How will you do that?
John Studer answers
Thanks for your question, it’s a good one.
The Socialist Workers Party won exemption from having to report the names of contributors to its election campaigns in the 1970s, as the party waged a political fight — a fight that included a lawsuit in federal court against the FBI and other police agencies — that forced out evidence of systematic government spying and disruption over decades aimed at the SWP as well as unionists, Black rights fighters, abortion rights protesters and others.
As part of that political battle, we also won an exemption from federal election campaign disclosure laws. The SWP did so in the face of a campaign by the rulers, supported by liberal groups like Common Cause, to impose “election reform” laws in the name of “transparency,” seeking to rebuild trust in capitalist politics in the wake of mounting opposition to the Vietnam War and exposure of government cop operations, from “Watergate” to assassinations and attempted assassinations at home and abroad.
In fact these campaign “reform” laws were an attack on working people, placing obstacles in the way of independent working-class political action.
From the beginning, the rulers and their Federal Election Commission looked to the day when they could get rid of the Socialist Workers Party’s exemption, the only one the FEC ever granted. They saw it as a barrier to enforcing their anti-working-class “transparency” campaign.
The Socialist Workers Party opposes all these laws. To know what the SWP stands and fights for, all anyone needs to do is read its literature, including coverage of its activity and positions in the Militant. You don’t need to know that John Doe gave $210 to support an SWP election campaign.

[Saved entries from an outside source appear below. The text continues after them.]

/-- **Weak alternation forces zeros (with multiplicity).** Let `x_0 < x_1 < ⋯ < x_d` and
`σ = ±1` with `(−1)^j σ Z(x_j) ≤ 0` for all `j ≤ d` (the signs of `Z` alternate *weakly* along the
nodes). Then for every `0 ≤ t < x_0`, `N₀(t) + d ≤ N₀(x_d)`: the zeros of `ζ` on the critical line
with ordinates in `(t, x_d]`, counted with multiplicity, number at least `d`. (Strict alternation
would give `d` sign changes and `d` distinct zeros in `(x_0, x_d)`; a node at which `Z` vanishes is
either itself a zero in the count, or — if the count would otherwise fall short — a zero at which
`Z` does not change sign, hence a multiple zero of `ζ`, `hardyZ_local_of_eq_zero`.) Applied to a
run of consecutive bad Gram points this is the rigorous form of Edwards' "if `g_m`, `g_{m+1}` are
both bad, then `Z` changes sign on `[g_m, g_{m+1}]`, from which `S(g_{m+1}) ≥ S(g_m)`".
[cite: Edwards1974, §8.4] -/
theorem criticalZeroCount_add_le_of_weakAlternation :
    ∀ (d : ℕ) (x : ℕ → ℝ) (σ : ℝ), (σ = 1 ∨ σ = -1) → (∀ i, i < d → x i < x (i + 1)) →
      (∀ j, j ≤ d → (-1 : ℝ) ^ j * σ * hardyZ (x j) ≤ 0) →
      ∀ t : ℝ, 0 ≤ t → t < x 0 → criticalZeroCount t + d ≤ criticalZeroCount (x d) := by
  intro d
  induction d using Nat.strong_induction_on with
  | _ d ih =>
  intro x σ hσ hx halt t ht htx
  rcases d with _ | d
  · simpa using criticalZeroCount_mono htx.le
  -- nodes `x 0 < ⋯ < x (d+1)`; all of them exceed `t ≥ 0`
  have hmono : ∀ {i j : ℕ}, i < j → j ≤ d + 1 → x i < x j := lt_of_forall_lt_succ hx
  have hpos : ∀ j, j ≤ d + 1 → 0 ≤ x j := by
    intro j hj
    rcases Nat.eq_zero_or_pos j with rfl | hj0
    · exact ht.trans htx.le
    · exact (ht.trans htx.le).trans (hmono hj0 hj).le
  have hsq := neg_one_pow_mul_sq hσ
  -- the prefix `x 0, …, x d` (induction hypothesis at `d`)
  have hprefix : criticalZeroCount t + d ≤ criticalZeroCount (x d) :=
    ih d (Nat.lt_succ_self d) x σ hσ (fun i hi ↦ hx i (Nat.lt_succ_of_lt hi))
      (fun j hj ↦ halt j (Nat.le_succ_of_le hj)) t ht htx
  have hlast : x d < x (d + 1) := hx d (Nat.lt_succ_self d)
  by_cases hZ1 : hardyZ (x (d + 1)) = 0
  · -- the last node is itself a zero in `(x d, x (d+1)]`
    have h1 := criticalZeroCount_add_one_le_of_hardyZ_eq_zero (hpos d (Nat.le_succ d)) hlast le_rfl hZ1
    omega
  -- the last node carries a strict sign
  have hs1 : (-1 : ℝ) ^ (d + 1) * σ * hardyZ (x (d + 1)) < 0 :=
    mul_neg_of_le_of_ne (hsq (d + 1)) (halt (d + 1) le_rfl) hZ1
  have hs1' : 0 < (-1 : ℝ) ^ d * σ * hardyZ (x (d + 1)) := by
    rw [neg_one_pow_succ_mul] at hs1; linarith
  by_cases hZ0 : hardyZ (x d) = 0
  swap
  · -- strict sign change between `x d` and `x (d+1)`
    have hs0 : (-1 : ℝ) ^ d * σ * hardyZ (x d) < 0 :=
      mul_neg_of_le_of_ne (hsq d) (halt d (Nat.le_succ d)) hZ0
    have hprod : hardyZ (x d) * hardyZ (x (d + 1)) < 0 := mul_neg_of_sq_eq_one (hsq d) hs0 hs1'
    have h1 := criticalZeroCount_add_one_le_of_mul_neg (hpos d (Nat.le_succ d)) hlast hprod
    omega
  -- `Z` vanishes at the node `x d`
  rcases d with _ | d
  · -- `x 0` is a zero in `(t, x 1]`
    have h1 := criticalZeroCount_add_one_le_of_hardyZ_eq_zero ht htx hlast.le hZ0
    simpa using h1
  -- nodes `x 0, …, x d, x (d+1)` (the zero), `x (d+2)`; prefix up to `x d` by induction at `d`
  have hprefix' : criticalZeroCount t + d ≤ criticalZeroCount (x d) :=
    ih d (by omega) x σ hσ (fun i hi ↦ hx i (by omega)) (fun j hj ↦ halt j (by omega)) t ht htx
  have hdd1 : x d < x (d + 1) := hx d (by omega)
  rcases hardyZ_local_of_eq_zero hZ0 with hord | ⟨δ, hδ, hsc⟩
  · -- a multiple zero at `x (d+1)`: it counts twice
    have hζ : riemannZeta (1 / 2 + x (d + 1) * I) = 0 := (hardyZ_eq_zero_iff_holds _).1 hZ0
    have h2 := criticalZeroCount_add_order_le (hpos d (by omega)) hdd1 hζ
    have h3 : criticalZeroCount (x (d + 1)) ≤ criticalZeroCount (x (d + 1 + 1)) :=
      criticalZeroCount_mono hlast.le
    have h2' : (criticalZeroCount (x d) : ℤ) + 2 ≤ criticalZeroCount (x (d + 1)) := by linarith
    have h2'' : criticalZeroCount (x d) + 2 ≤ criticalZeroCount (x (d + 1)) := by exact_mod_cast h2'
    omega
  -- a simple zero at `x (d+1)`: `Z` changes sign there; `κ = (−1)^{d+1} σ` is the sign to beat
  set κ : ℝ := (-1 : ℝ) ^ (d + 1) * σ with hκdef
  have hκ : κ = 1 ∨ κ = -1 := by
    rcases neg_one_pow_eq_or ℝ (d + 1) with h | h <;> rcases hσ with h' | h' <;> simp [hκdef, h, h']
  have hκsq : κ ^ 2 = 1 := hsq (d + 1)
  -- on one side of `x (d+1)`, `κ Z < 0`
  have hside : (∀ u, x (d + 1) < u → u < x (d + 1) + δ → κ * hardyZ u < 0) ∨
      (∀ u, x (d + 1) - δ < u → u < x (d + 1) → κ * hardyZ u < 0) := by
    rcases hsc with ⟨hl, hr⟩ | ⟨hl, hr⟩ <;> rcases hκ with hk | hk
    · right; intro u h1 h2; rw [hk, one_mul]; exact hl u h1 h2
    · left; intro u h1 h2; rw [hk, neg_one_mul, neg_lt_zero]; exact hr u h1 h2
    · left; intro u h1 h2; rw [hk, one_mul]; exact hr u h1 h2
    · right; intro u h1 h2; rw [hk, neg_one_mul, neg_lt_zero]; exact hl u h1 h2
  rcases hside with hright | hleft
  · -- perturb to the right: `x' ∈ (x (d+1), x (d+2))` close to `x (d+1)` with `κ Z(x') < 0`
    set x' : ℝ := x (d + 1) + min (δ / 2) ((x (d + 1 + 1) - x (d + 1)) / 2) with hx'
    have hm1 : min (δ / 2) ((x (d + 1 + 1) - x (d + 1)) / 2) ≤ δ / 2 := min_le_left _ _
    have hm2 : min (δ / 2) ((x (d + 1 + 1) - x (d + 1)) / 2) ≤ (x (d + 1 + 1) - x (d + 1)) / 2 :=
      min_le_right _ _
    have hm0 : 0 < min (δ / 2) ((x (d + 1 + 1) - x (d + 1)) / 2) := lt_min (by linarith) (by linarith)
    have h1 : x (d + 1) < x' := by rw [hx']; linarith
    have h2 : x' < x (d + 1) + δ := by rw [hx']; linarith
    have h3 : x' < x (d + 1 + 1) := by rw [hx']; linarith
    have hneg : κ * hardyZ x' < 0 := hright x' h1 h2
    have hprod : hardyZ x' * hardyZ (x (d + 1 + 1)) < 0 := mul_neg_of_sq_eq_one hκsq hneg hs1'
    have h4 := criticalZeroCount_add_one_le_of_mul_neg ((hpos (d + 1) (by omega)).trans h1.le) h3 hprod
    have h5 : criticalZeroCount (x (d + 1)) ≤ criticalZeroCount x' := criticalZeroCount_mono h1.le
    omega
  · -- perturb to the left: replace the node `x (d+1)` by `x' ∈ (x d, x (d+1))` with `κ Z(x') < 0`
    set x' : ℝ := x (d + 1) - min (δ / 2) ((x (d + 1) - x d) / 2) with hx'
    have hm1 : min (δ / 2) ((x (d + 1) - x d) / 2) ≤ δ / 2 := min_le_left _ _
    have hm2 : min (δ / 2) ((x (d + 1) - x d) / 2) ≤ (x (d + 1) - x d) / 2 := min_le_right _ _
    have hm0 : 0 < min (δ / 2) ((x (d + 1) - x d) / 2) := lt_min (by linarith) (by linarith)
    have h1 : x' < x (d + 1) := by rw [hx']; linarith
    have h2 : x (d + 1) - δ < x' := by rw [hx']; linarith
    have h3 : x d < x' := by rw [hx']; linarith
    have hneg : κ * hardyZ x' < 0 := hleft x' h2 h1
    set y : ℕ → ℝ := Function.update x (d + 1) x' with hy
    have hy_of_ne : ∀ i, i ≠ d + 1 → y i = x i := fun i hi ↦ by
      rw [hy, Function.update_of_ne hi]
    have hy_eq : y (d + 1) = x' := by rw [hy, Function.update_self]
    have hyx : ∀ i, i < d + 1 → y i < y (i + 1) := by
      intro i hi
      rw [hy_of_ne i hi.ne]
      rcases Nat.lt_succ_iff_lt_or_eq.1 hi with h | rfl
      · rw [hy_of_ne (i + 1) (by omega)]; exact hx i (by omega)
      · rw [hy_eq]; exact h3
    have hyalt : ∀ j, j ≤ d + 1 → (-1 : ℝ) ^ j * σ * hardyZ (y j) ≤ 0 := by
      intro j hj
      rcases Nat.lt_or_eq_of_le hj with h | rfl
      · rw [hy_of_ne j h.ne]; exact halt j (by omega)
      · rw [hy_eq]; exact hneg.le
    have hy0 : t < y 0 := by rw [hy_of_ne 0 (by omega)]; exact htx
    have h4 := ih (d + 1) (by omega) y σ hσ hyx hyalt t ht hy0
    rw [hy_eq] at h4
    -- the zero `x (d+1)` lies in `(x', x (d+2)]`
    have h5 := criticalZeroCount_add_one_le_of_hardyZ_eq_zero
      ((hpos d (by omega)).trans h3.le) h1 hlast.le hZ0
    omega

What’s more, one of the biggest problems workers face in breaking from the bosses’ two party system and taking the indispensable road of independent working-class political action is the bureaucratic paperwork thrown at them by government probers. The rulers have become past masters at using such red tape as a way to target, fine, and even jail union and other worker militants for alleged “violations.”
Most workers who support the SWP and its campaigns today want people to know about their support. They sign petitions to put us on the ballot, subscribe to the Militant, and tell co-workers and friends about the SWP.
Amid the carnage wreaked on working people by the employers and their government, more and more workers are looking for a political alternative to capitalist politics. There are unprecedented political opportunities for the SWP today.
We will run in elections aggressively, to get out our views and win new members. We’ll ask workers and others to give generously to our campaigns, so we can join struggles across the country and around the world and get the party’s program out as widely as possible.
Most contributions to a workers party like the SWP are well below the FEC’s $200 limit, above which disclosure is required. But if somebody wants to give more than $200 in a year — and we welcome such contributions — we’ll inform them and follow the law when we file our reports to the FEC.
And the Socialist Workers Party will continue to help lead the fight against attacks on the political rights of working people — including the SWP — by the bosses, the rulers’ political police and right-wing thugs.